* EXERCISE MATERIAL:
....
import Mathlib.Dynamics.OmegaLimit
import Mathlib.Dynamics.Flow
import Literature.Topology.FourManifolds.LickorishWallaceProofs
import HarnessLib

/-!
# Route PhotonSphereChannels · crux `ChannelsResolveTameDevelopmentsR` (K2R, stmt-FinalStateConjecture-14075) —
# the hull dichotomy (first lemma `HullDichotomy` of the crux cards `kerr-isolation-dichotomy` /
# `isolated-kerr-connected-hull`), proved

The point-set core shared by the two "isolation + connectedness" cards of this crux
(`Cruxes/ChannelsResolveTameDevelopmentsR/SketchIdeator1.lean`, `def HullDichotomy`): for a continuous real flow
`ϕ` on a compact Hausdorff space `H`, the ω-limit set of a point is (pre)connected; hence if it lies in a closed
set `S` (the silent hull elements) inside which `K` (the Kerr stratum) is closed and relatively open
(ISOLATION, `∃ U open, U ∩ S = K`), then the ω-limit set lies inside `K` or misses `K` (CAPTURE OR AVOIDANCE).

Contents. §1 `subset_or_disjoint_of_isPreconnected` — a preconnected subset of `S` cannot straddle a subset `K`
that is closed and relatively open in `S`. §2 `omegaLimit_singleton_eq_iInter_nat` — the ω-limit set of a point
under a flow as the nested intersection `⋂ₙ closure (ϕ([n, ∞)) x)`; `isPreconnected_omegaLimit_singleton` — it is
preconnected on a compact Hausdorff phase space (nested continua,
`Literature.Topology.FourManifolds.isPreconnected_iInter_of_antitone`). §3 `hullDichotomy` — the statement of
`SketchIdeator1.HullDichotomy` VERBATIM, now a theorem (the crux-triage proof `Triage_r1_k2_HullDichotomy.lean`
of refuter-cruxtri-…-r1-2, adapted and landed). What is NOT here: any Lorentzian geometry — the hull, its topology
and the isolation of Kerr inside it are what the (dead) lines `kerr-isolation-dichotomy` / `isolated-kerr-connected-hull`
could not supply (`Lines/*-dead.md`); this file is the part of those cards that is a theorem.

References: Hale 1980, Ch. I §8, Lemma 8.1 (ω-limit sets of precompact positive orbits are nonempty, compact,
invariant and connected) [Hale1980]; Walters 1982, §5.2 [Walters1982].
-/

-- every `Summit.FinalStateConjecture.FinalStateConjecture.…` name repeats the summit = sub-problem segment (D-0017 layout)
set_option linter.dupNamespace false

open Set Filter Function
open scoped Topology

namespace Summit.FinalStateConjecture.FinalStateConjecture.Theorems.HullTopology

/-! ### §1 A preconnected set cannot straddle a relatively clopen subset -/

/-- If `Ω ⊆ S` is preconnected and `K = U ∩ S` is closed (in the ambient space) and relatively open in `S`
(`U` open), then `Ω ⊆ K` or `Ω ∩ K = ∅`. Hale 1980, Ch. I §8 (the use made of connectedness of limit sets). [folklore] -/
theorem subset_or_disjoint_of_isPreconnected {H : Type*} [TopologicalSpace H]
    {Ω S K U : Set H} (hΩ : IsPreconnected Ω) (hK : IsClosed K) (hU : IsOpen U)
    (hUK : U ∩ S = K) (hΩS : Ω ⊆ S) : Ω ⊆ K ∨ Disjoint Ω K := by
  classical
  by_cases h : (Ω ∩ K).Nonempty
  · left
    have hKU : K ⊆ U := fun y hy ↦ (hUK.symm ▸ hy : y ∈ U ∩ S).1
    have hcover : Ω ⊆ U ∪ Kᶜ := fun y _ ↦ by
      by_cases hy : y ∈ K
      · exact Or.inl (hKU hy)
      · exact Or.inr hy
    have hmeetU : (Ω ∩ U).Nonempty := by
      obtain ⟨y, hyΩ, hyK⟩ := h
      exact ⟨y, hyΩ, hKU hyK⟩
    intro y hyΩ
    by_contra hyK
    have hmeetC : (Ω ∩ Kᶜ).Nonempty := ⟨y, hyΩ, hyK⟩
    obtain ⟨z, hzΩ, hzU, hzC⟩ := hΩ U Kᶜ hU hK.isOpen_compl hcover hmeetU hmeetC
    exact hzC (hUK ▸ ⟨hzU, hΩS hzΩ⟩ : z ∈ K)
  · right
    exact Set.disjoint_iff_inter_eq_empty.mpr (Set.not_nonempty_iff_eq_empty.mp h)

/-! ### §2 ω-limit sets of points under flows on compact Hausdorff spaces are connected -/

/-- The ω-limit set of a point `x` under a continuous real flow `ϕ`, as the nested intersection over `n : ℕ` of the
closures of the orbit tails `ϕ([n, ∞)) x`. Hale 1980, Ch. I §8 (definition of `ω(x)` as `⋂_τ cl γ⁺(ϕ_τ x)`). [folklore] -/
theorem omegaLimit_singleton_eq_iInter_nat {H : Type*} [TopologicalSpace H] (ϕ : Flow ℝ H) (x : H) :
    omegaLimit atTop (fun t y ↦ ϕ t y) {x} = ⋂ n : ℕ, closure ((fun t : ℝ ↦ ϕ t x) '' Ici (n : ℝ)) := by
  ext y
  simp only [omegaLimit_def, mem_iInter, image2_singleton_right]
  constructor
  · intro h n
    exact h (Ici (n : ℝ)) (Ici_mem_atTop _)
  · intro h u hu
    obtain ⟨a, ha⟩ := mem_atTop_sets.1 hu
    have hsub : Ici (⌈a⌉₊ : ℝ) ⊆ u := fun t ht ↦ ha t (le_trans (Nat.le_ceil a) ht)
    exact closure_mono (image_mono hsub) (h ⌈a⌉₊)

/-- **ω-limit sets of points are connected.** For a continuous real flow on a compact Hausdorff space, the ω-limit
set of every point is preconnected: it is the intersection of the decreasing sequence of continua
`cl ϕ([n, ∞)) x` (continuous images of the connected half-lines `[n, ∞)`), and a nested intersection of continua in a
Hausdorff space is preconnected. Hale 1980, Ch. I §8, Lemma 8.1; Walters 1982, §5.2. [cite: Hale1980, Ch. I §8, Lemma 8.1] -/
theorem isPreconnected_omegaLimit_singleton {H : Type*} [TopologicalSpace H] [CompactSpace H] [T2Space H]
    (ϕ : Flow ℝ H) (x : H) : IsPreconnected (omegaLimit atTop (fun t y ↦ ϕ t y) {x}) := by
  rw [omegaLimit_singleton_eq_iInter_nat]
  refine Literature.Topology.FourManifolds.isPreconnected_iInter_of_antitone ?_ ?_ ?_
  · intro m n hmn
    exact closure_mono (image_mono (Ici_subset_Ici.2 (by exact_mod_cast hmn)))
  · intro n
    exact isClosed_closure.isCompact
  · intro n
    refine (IsPreconnected.image isPreconnected_Ici _ ?_).closure
    exact (ϕ.continuous continuous_id continuous_const).continuousOn

/-! ### §3 The hull dichotomy of the crux cards, verbatim -/

/-- **Hull dichotomy** (first lemma `HullDichotomy` of the crux cards `kerr-isolation-dichotomy` /
`isolated-kerr-connected-hull` of crux K2R, `Cruxes/ChannelsResolveTameDevelopmentsR/SketchIdeator1.lean`, VERBATIM
its body): for a continuous flow on a compact Hausdorff space `H`, if the ω-limit set of a point lies in a closed
set `S` inside which `K` is closed and relatively open (`∃ U` open with `U ∩ S = K` — isolation), then the
ω-limit set lies in `K` or misses `K`. Proof: §2 (connectedness of ω-limit sets, Hale 1980 Ch. I §8 Lemma 8.1)
and §1. [cite: Hale1980, Ch. I §8, Lemma 8.1] -/
theorem hullDichotomy :
    ∀ (H : Type) [TopologicalSpace H] [CompactSpace H] [T2Space H] (ϕ : Flow ℝ H)
      (S K : Set H) (x : H),
      IsClosed S → IsClosed K → K ⊆ S → (∃ U : Set H, IsOpen U ∧ U ∩ S = K) →
      omegaLimit atTop (fun t y ↦ ϕ t y) {x} ⊆ S →
      omegaLimit atTop (fun t y ↦ ϕ t y) {x} ⊆ K ∨
        Disjoint (omegaLimit atTop (fun t y ↦ ϕ t y) {x}) K := by
  intro H _ _ _ ϕ S K x _hS hK _hKS hU hΩS
  obtain ⟨U, hUo, hUK⟩ := hU
  exact subset_or_disjoint_of_isPreconnected (isPreconnected_omegaLimit_singleton ϕ x) hK hUo hUK hΩS

end Summit.FinalStateConjecture.FinalStateConjecture.Theorems.HullTopology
....
* WORK TO COMPLETE:
Counting only lines that hold the word "cannot", report how many there are in the listing above, as a number alone.

* EXERCISE SOLUTION:
2